import Literature.IUT.HodgeTheaters.Cor53iArithDivThroughAutOfCor411
import Literature.IUT.HodgeTheaters.Cor53TelescopeCensusKnit
import Literature.AlgebraicGeometry.Frobenioids.ArithDivisorMonoidRigidOfPrincipal
import HarnessLib

/-!
# [IUTchI] Cor 5.3 (i) at the GENUINE `ℱ^⊛(†𝒟^⊚)`: `hker⊛` from the CLASSICAL rigidity of the arithmetic divisor monoid
# and print's Ex 5.1 (v) «identity on the rational-function monoid» — the law `hrat⊛` REDUCED (R81 file 2 of 2)

S. Mochizuki, *Inter-universal Teichmüller theory I*, kurims manuscript (May 2020), §5 Corollary 5.3 (i) p. 144 l. 2–11,
proof p. 144 l. 24–33 («follows immediately from the category-theoreticity of the "isomorphism `𝕄^⊛(†𝒟^⊚) ⥲ †𝕄^⊛`"
of Example 5.1, (v)»); Example 5.1 (v) pp. 127–128 ([IUTchI] Cor 5.3 (i) p.144; Ex 5.1 (v) p.128)
[claim: Mochizuki2012, status: disputed] (D-0012 claim key; nothing of the series is asserted; no side taken on [IUTchIII]
Cor. 3.12).  [FrdI]: S. Mochizuki, *The geometry of Frobenioids I*, Kyushu J. Math. **62** (2008), Thm 5.2 (i) p. 100,
Cor 4.11 (iv) p. 92, Prop 5.6 p. 105 [cite: MochizukiFrdI2008, Thm. 5.2(i) p.100].

PROOF-ONLY (theorems only; cell abc-iut, seat abc-iut-L5-t11 gen 16, row R81 «COR53I-HRAT@ARITH», abc-iut-L5-lead
RULINGS #148 (2) / #149 (4)).  STATE OF RECORD: abc-iut-L5-t4 g7's ★ p517769 `Cor53.arith_rigidOverBase_of_divRatioRigid`
gives `RigidOverBase (arith F).modelBase` (= `hker⊛`) from the ONE law `hrat⊛ = ∃ η, (hdiv) ∧ (hratio)`.  File 1
(`Cor53iArithDivThroughAutOfCor411`, this seat) PROVED from abc-iut-w4-d109's hypothesis-free [FrdI] Cor 4.11 (iv)
(`exists_cor411iv_data_arith`) that every `Ψ` over the identity of `†𝒟^⊛` moves zero divisors through a natural
automorphism `θ_Ψ` of `Φ^⊛` over `𝟭` and a unique `η'` — so (hdiv) ⟺ `θ_Ψ = 1`, which is NOT an [FrdI] statement and
is false for a bare natural automorphism of `Φ^⊛` (archimedean rescaling).  THIS FILE:

* § A `Cor53.arith_divAut_fixes_divB_of_ratio` (PROVED bookkeeping in the [FrdI] Thm 5.2 (i) category): if `Ψ` moves zero
  divisors through `(θ, η')` and preserves through `η'` the birational units of parallel linear arrows (hratio), then at
  every `A ∈ Ob(†𝒟^⊛)` the Grothendieck-group extension of `θ_A` FIXES EVERY PRINCIPAL DIVISOR `Div_B(w)`, `w ∈ 𝔹(A)`.
  (Two parallel linear arrows `(1, 𝟙, a, w)`, `(1, 𝟙, b, 1)` out of `(A, 0)` with `of a = Div_B(w) · of b`; Ψ's relations
  (d); `Div_B` natural; pull-back along the iso `η'_X` injective.)
* § B the one-calls **`Cor53.arith_rigidOverBase_of_divMonoidRigid_of_ratioRigid (hΦ) (hB)`**,
  `…_descend_injective_…`, `…_descendBijective_…_of_lifts`: `hker⊛` (resp. injectivity of `Aut(ℱ^⊛) → Aut(†𝒟^⊛)`,
  resp. Cor 5.3 (i) AS PRINTED with `hlift⊛`) from TWO named binders replacing `hrat⊛`:
  - `hΦ` — **Φ-RIGID-PRINC** (CLASSICAL number theory, per object, no naturality: «a monoid automorphism of the effective
    arithmetic divisors `EffArithDivisor(K_A)` of the number field of `A` whose extension to `Φ^gp` fixes every principal
    divisor is the identity»; finite part: distinct primes are separated by principal divisors; archimedean part: the
    monomial rescaling is pinned by `log ‖u‖_w` — Dirichlet / weak approximation).  Interim label G-L5t11g16-1; row R82
    «PHI-RIGID-PRINC@ARITH-DIVISOR» (abc-iut-L5-lead RULINGS #149 (5)) PROVES it in exactly this shape — not a FACT row.
  - `hB` — **𝔹-RATIO** = the (hratio) conjunct of `hrat⊛` verbatim with its `∃ η`: «`Ψ` over the identity induces, through
    some base identification, the identity on the rational-function monoid» — print's Ex 5.1 (v) input (category-theoreticity
    of `𝕄^⊛(†𝒟^⊚) ⥲ †𝕄^⊛`; FACT-SHAPE, F-row pending with abc-iut-F-lit); by file 1's `arith_overBase_iso_unique` the
    `η` it provides IS the `η'` of the Cor 4.11 data.
  CENSUS of the `⊛`-slot after this file (abc-iut-L5-lead #149 (4) target): `hker⊛ ⟸` LAW 0 · [FrdI] Cor 4.11 (iv) PROVED
  · Φ-RIGID-PRINC (classical, R82) · FACT-SHAPE {𝔹-RATIO = Ex 5.1 (v)}; (+ `hlift⊛` for the bijective form).

HONEST TAGS.  NOT claimed: Φ-RIGID-PRINC (classical, displayed), 𝔹-RATIO (Ex 5.1 (v), displayed), `hlift⊛`; no token moves
on this file alone; typed ≠ proved; nothing here asserts abc proved or refuted.
-/

noncomputable section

> **AIM OF THE TASK**: Begin with the line above that has "hypothesis-free [FrdI] Cor 4.11 (iv)" and continue through the line that has "B the one-calls", setting each one down exactly. Stop there.

> **RESPONSE AREA**:
(`Cor53iArithDivThroughAutOfCor411`, this seat) PROVED from abc-iut-w4-d109's hypothesis-free [FrdI] Cor 4.11 (iv)
(`exists_cor411iv_data_arith`) that every `Ψ` over the identity of `†𝒟^⊛` moves zero divisors through a natural
automorphism `θ_Ψ` of `Φ^⊛` over `𝟭` and a unique `η'` — so (hdiv) ⟺ `θ_Ψ = 1`, which is NOT an [FrdI] statement and
is false for a bare natural automorphism of `Φ^⊛` (archimedean rescaling).  THIS FILE:

* § A `Cor53.arith_divAut_fixes_divB_of_ratio` (PROVED bookkeeping in the [FrdI] Thm 5.2 (i) category): if `Ψ` moves zero
  divisors through `(θ, η')` and preserves through `η'` the birational units of parallel linear arrows (hratio), then at
  every `A ∈ Ob(†𝒟^⊛)` the Grothendieck-group extension of `θ_A` FIXES EVERY PRINCIPAL DIVISOR `Div_B(w)`, `w ∈ 𝔹(A)`.
  (Two parallel linear arrows `(1, 𝟙, a, w)`, `(1, 𝟙, b, 1)` out of `(A, 0)` with `of a = Div_B(w) · of b`; Ψ's relations
  (d); `Div_B` natural; pull-back along the iso `η'_X` injective.)
* § B the one-calls **`Cor53.arith_rigidOverBase_of_divMonoidRigid_of_ratioRigid (hΦ) (hB)`**,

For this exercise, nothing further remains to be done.